#### Task
Please repeat the lines below, exactly and only, from the one that holds "Ah_disj_F := fun _ => hb.Ah_disj_F" through the one that holds "no_cross_FF := hb.no_cross_FF".

#### Data for review
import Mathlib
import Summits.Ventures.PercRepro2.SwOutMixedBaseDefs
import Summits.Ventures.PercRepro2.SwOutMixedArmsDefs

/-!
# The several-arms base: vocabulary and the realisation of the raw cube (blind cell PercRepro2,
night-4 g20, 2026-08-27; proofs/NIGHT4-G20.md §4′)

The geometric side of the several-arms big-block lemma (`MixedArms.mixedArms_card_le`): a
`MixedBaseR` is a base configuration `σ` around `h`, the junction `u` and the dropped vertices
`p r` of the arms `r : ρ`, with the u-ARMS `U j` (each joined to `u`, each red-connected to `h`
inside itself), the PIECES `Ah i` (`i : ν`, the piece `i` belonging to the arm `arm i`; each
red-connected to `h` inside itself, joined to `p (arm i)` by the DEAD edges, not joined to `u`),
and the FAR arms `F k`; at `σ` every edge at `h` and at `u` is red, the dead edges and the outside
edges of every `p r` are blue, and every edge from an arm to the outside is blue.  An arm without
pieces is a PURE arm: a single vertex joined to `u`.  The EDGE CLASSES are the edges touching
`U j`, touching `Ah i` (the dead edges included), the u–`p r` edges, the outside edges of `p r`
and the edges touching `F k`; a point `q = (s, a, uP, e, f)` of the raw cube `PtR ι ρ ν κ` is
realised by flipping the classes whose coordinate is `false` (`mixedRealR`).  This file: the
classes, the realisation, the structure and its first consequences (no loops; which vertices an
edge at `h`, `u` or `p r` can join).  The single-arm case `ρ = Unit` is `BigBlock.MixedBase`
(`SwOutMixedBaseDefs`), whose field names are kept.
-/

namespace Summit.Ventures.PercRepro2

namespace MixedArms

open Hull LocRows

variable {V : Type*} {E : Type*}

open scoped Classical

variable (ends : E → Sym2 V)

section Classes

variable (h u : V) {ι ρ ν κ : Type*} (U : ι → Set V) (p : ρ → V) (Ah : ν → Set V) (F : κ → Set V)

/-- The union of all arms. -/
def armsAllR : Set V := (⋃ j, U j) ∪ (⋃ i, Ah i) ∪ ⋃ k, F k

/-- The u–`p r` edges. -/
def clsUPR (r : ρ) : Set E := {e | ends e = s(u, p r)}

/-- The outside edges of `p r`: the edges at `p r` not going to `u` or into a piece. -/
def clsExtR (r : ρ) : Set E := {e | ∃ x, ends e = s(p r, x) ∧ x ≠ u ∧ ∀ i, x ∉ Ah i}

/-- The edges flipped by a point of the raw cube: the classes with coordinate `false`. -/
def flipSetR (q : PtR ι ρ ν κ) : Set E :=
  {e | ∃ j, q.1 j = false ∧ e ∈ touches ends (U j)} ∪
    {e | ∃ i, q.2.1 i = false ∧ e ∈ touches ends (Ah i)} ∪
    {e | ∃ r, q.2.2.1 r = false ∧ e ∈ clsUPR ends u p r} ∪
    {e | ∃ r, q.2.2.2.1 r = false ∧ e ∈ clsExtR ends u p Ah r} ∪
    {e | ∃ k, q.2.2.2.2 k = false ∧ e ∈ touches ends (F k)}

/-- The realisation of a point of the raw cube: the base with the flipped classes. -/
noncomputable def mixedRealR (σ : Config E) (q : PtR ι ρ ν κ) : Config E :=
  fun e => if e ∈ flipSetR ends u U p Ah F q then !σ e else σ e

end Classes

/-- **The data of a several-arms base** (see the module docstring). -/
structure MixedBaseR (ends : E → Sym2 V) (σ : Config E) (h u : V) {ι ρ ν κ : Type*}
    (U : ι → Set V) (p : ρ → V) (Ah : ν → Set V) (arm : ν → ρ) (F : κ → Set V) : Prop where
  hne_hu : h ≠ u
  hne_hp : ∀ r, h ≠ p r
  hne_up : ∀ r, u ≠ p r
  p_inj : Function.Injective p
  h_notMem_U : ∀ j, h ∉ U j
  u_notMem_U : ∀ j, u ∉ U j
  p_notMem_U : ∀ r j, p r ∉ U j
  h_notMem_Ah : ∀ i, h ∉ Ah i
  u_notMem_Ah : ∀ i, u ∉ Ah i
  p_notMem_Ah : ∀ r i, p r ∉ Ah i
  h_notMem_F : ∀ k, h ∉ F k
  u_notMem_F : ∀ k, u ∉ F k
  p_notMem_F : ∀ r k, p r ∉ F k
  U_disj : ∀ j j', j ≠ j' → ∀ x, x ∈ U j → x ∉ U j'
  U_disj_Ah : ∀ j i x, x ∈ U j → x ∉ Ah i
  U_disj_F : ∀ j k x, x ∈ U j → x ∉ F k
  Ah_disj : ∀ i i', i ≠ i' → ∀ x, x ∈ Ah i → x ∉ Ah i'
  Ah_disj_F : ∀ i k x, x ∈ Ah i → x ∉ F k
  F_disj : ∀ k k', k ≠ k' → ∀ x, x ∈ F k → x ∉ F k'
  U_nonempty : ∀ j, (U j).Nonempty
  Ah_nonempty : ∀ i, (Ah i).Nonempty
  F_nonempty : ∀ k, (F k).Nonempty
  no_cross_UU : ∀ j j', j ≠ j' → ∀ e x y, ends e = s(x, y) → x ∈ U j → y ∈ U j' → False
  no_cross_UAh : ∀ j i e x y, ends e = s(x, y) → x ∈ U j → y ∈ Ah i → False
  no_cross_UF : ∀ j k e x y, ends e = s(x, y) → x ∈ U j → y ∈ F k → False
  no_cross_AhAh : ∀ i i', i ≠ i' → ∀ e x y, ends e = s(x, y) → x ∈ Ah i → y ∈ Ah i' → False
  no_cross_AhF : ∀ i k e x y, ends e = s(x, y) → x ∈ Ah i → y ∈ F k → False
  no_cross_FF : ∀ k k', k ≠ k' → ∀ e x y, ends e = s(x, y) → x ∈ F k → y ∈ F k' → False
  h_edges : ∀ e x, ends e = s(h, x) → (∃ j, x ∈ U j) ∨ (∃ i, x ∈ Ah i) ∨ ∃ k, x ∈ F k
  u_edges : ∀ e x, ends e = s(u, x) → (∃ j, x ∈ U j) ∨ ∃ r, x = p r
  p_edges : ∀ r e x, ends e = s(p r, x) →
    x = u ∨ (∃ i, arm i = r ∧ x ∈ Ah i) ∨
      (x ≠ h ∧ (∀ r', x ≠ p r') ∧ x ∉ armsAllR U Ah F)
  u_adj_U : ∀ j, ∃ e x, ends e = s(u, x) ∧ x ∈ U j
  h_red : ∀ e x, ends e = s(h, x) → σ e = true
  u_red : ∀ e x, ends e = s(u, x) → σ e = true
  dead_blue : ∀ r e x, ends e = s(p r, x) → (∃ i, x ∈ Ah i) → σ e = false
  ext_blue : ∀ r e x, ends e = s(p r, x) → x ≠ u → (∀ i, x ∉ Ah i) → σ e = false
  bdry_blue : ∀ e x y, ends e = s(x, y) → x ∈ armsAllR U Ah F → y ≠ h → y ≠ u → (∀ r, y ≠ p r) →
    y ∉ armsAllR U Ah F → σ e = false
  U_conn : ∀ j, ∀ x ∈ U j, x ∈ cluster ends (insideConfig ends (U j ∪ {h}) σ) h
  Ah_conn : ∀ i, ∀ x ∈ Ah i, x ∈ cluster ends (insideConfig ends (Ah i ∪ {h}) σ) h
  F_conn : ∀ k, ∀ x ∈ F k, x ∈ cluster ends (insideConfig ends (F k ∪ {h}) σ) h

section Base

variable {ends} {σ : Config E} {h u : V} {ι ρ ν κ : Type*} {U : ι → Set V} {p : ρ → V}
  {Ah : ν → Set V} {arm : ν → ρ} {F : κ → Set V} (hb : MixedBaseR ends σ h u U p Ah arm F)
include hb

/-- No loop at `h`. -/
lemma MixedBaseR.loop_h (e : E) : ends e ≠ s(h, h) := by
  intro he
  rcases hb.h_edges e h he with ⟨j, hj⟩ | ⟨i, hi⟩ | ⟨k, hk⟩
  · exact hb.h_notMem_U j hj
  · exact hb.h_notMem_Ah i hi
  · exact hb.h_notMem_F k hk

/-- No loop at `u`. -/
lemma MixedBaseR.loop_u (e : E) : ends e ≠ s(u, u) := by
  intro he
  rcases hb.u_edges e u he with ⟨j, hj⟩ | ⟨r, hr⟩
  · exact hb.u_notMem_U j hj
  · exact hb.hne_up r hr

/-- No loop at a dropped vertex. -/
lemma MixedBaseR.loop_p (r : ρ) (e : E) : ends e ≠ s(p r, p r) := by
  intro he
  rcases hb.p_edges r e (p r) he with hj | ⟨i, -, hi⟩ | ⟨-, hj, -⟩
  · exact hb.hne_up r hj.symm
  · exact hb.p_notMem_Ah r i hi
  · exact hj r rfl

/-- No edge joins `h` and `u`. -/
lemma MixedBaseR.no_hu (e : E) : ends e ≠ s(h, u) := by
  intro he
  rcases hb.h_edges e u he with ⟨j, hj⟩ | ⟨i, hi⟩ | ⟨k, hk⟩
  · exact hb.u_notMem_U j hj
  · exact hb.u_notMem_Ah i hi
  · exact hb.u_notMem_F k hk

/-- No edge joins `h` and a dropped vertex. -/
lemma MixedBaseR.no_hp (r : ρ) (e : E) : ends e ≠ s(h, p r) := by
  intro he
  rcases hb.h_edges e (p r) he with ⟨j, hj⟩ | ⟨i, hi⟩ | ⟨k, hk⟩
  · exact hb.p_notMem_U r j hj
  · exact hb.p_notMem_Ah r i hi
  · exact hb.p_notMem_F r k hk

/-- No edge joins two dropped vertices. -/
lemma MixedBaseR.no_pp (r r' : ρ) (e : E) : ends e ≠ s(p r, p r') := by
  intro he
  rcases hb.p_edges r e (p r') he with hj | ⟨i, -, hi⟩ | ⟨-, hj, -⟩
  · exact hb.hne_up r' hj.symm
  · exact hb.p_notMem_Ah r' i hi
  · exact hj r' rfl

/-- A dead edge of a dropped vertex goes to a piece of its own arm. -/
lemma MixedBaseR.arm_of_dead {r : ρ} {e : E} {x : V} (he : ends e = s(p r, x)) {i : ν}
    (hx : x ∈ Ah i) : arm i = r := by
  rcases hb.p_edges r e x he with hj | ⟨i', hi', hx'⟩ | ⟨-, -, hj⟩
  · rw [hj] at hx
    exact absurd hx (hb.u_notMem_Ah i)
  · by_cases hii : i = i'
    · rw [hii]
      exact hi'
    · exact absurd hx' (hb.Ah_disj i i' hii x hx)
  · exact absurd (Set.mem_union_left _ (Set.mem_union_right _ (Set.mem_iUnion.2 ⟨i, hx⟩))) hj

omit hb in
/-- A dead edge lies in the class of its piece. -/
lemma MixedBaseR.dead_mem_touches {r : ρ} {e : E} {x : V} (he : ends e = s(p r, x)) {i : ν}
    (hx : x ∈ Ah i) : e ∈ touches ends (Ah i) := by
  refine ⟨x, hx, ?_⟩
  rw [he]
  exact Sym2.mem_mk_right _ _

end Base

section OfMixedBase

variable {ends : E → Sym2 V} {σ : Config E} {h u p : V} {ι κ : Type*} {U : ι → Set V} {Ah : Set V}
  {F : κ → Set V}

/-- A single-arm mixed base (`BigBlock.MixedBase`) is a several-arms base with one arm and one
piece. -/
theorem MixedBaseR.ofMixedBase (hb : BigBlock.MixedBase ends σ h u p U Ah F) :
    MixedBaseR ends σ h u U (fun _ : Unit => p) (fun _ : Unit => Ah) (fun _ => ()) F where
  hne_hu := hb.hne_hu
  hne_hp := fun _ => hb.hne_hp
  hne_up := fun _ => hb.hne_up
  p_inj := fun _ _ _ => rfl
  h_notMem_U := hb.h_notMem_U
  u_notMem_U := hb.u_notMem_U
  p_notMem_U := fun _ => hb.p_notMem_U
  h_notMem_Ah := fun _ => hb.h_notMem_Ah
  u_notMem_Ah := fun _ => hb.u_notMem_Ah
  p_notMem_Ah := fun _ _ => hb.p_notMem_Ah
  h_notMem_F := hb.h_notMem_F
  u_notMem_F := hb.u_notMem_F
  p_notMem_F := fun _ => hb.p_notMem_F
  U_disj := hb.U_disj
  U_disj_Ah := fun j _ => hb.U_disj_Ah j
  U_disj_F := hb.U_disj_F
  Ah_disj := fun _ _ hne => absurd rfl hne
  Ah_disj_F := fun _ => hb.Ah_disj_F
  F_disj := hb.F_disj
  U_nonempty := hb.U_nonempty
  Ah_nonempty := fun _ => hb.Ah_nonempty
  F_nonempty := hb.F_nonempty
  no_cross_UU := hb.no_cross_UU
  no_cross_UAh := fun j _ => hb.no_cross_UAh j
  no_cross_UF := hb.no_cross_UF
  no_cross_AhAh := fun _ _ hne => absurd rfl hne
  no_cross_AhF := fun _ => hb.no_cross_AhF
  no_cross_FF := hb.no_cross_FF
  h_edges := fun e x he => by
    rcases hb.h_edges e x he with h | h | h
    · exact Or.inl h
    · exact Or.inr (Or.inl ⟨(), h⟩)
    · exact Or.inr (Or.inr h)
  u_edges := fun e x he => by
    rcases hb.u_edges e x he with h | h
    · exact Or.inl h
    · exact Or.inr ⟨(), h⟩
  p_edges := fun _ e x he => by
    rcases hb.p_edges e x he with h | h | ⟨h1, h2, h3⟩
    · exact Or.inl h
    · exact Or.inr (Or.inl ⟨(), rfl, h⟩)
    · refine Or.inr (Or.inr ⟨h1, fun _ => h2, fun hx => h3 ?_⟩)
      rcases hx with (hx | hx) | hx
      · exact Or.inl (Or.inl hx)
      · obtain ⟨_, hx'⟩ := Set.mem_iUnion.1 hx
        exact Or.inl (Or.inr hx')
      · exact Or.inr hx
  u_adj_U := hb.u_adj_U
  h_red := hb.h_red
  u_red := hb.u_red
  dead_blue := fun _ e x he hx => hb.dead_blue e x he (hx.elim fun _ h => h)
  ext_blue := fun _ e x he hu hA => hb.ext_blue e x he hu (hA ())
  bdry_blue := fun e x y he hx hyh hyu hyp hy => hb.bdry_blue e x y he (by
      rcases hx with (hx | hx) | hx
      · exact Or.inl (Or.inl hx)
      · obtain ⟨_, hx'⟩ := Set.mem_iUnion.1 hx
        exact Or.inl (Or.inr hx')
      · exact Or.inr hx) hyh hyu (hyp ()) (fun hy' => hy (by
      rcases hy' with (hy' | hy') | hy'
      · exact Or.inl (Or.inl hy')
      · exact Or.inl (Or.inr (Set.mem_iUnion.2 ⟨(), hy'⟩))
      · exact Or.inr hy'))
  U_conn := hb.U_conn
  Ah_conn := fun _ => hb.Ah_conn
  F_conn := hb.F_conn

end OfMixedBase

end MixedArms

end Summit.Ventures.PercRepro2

#### Output of the task
  Ah_disj_F := fun _ => hb.Ah_disj_F
  F_disj := hb.F_disj
  U_nonempty := hb.U_nonempty
  Ah_nonempty := fun _ => hb.Ah_nonempty
  F_nonempty := hb.F_nonempty
  no_cross_UU := hb.no_cross_UU
  no_cross_UAh := fun j _ => hb.no_cross_UAh j
  no_cross_UF := hb.no_cross_UF
  no_cross_AhAh := fun _ _ hne => absurd rfl hne
  no_cross_AhF := fun _ => hb.no_cross_AhF
  no_cross_FF := hb.no_cross_FF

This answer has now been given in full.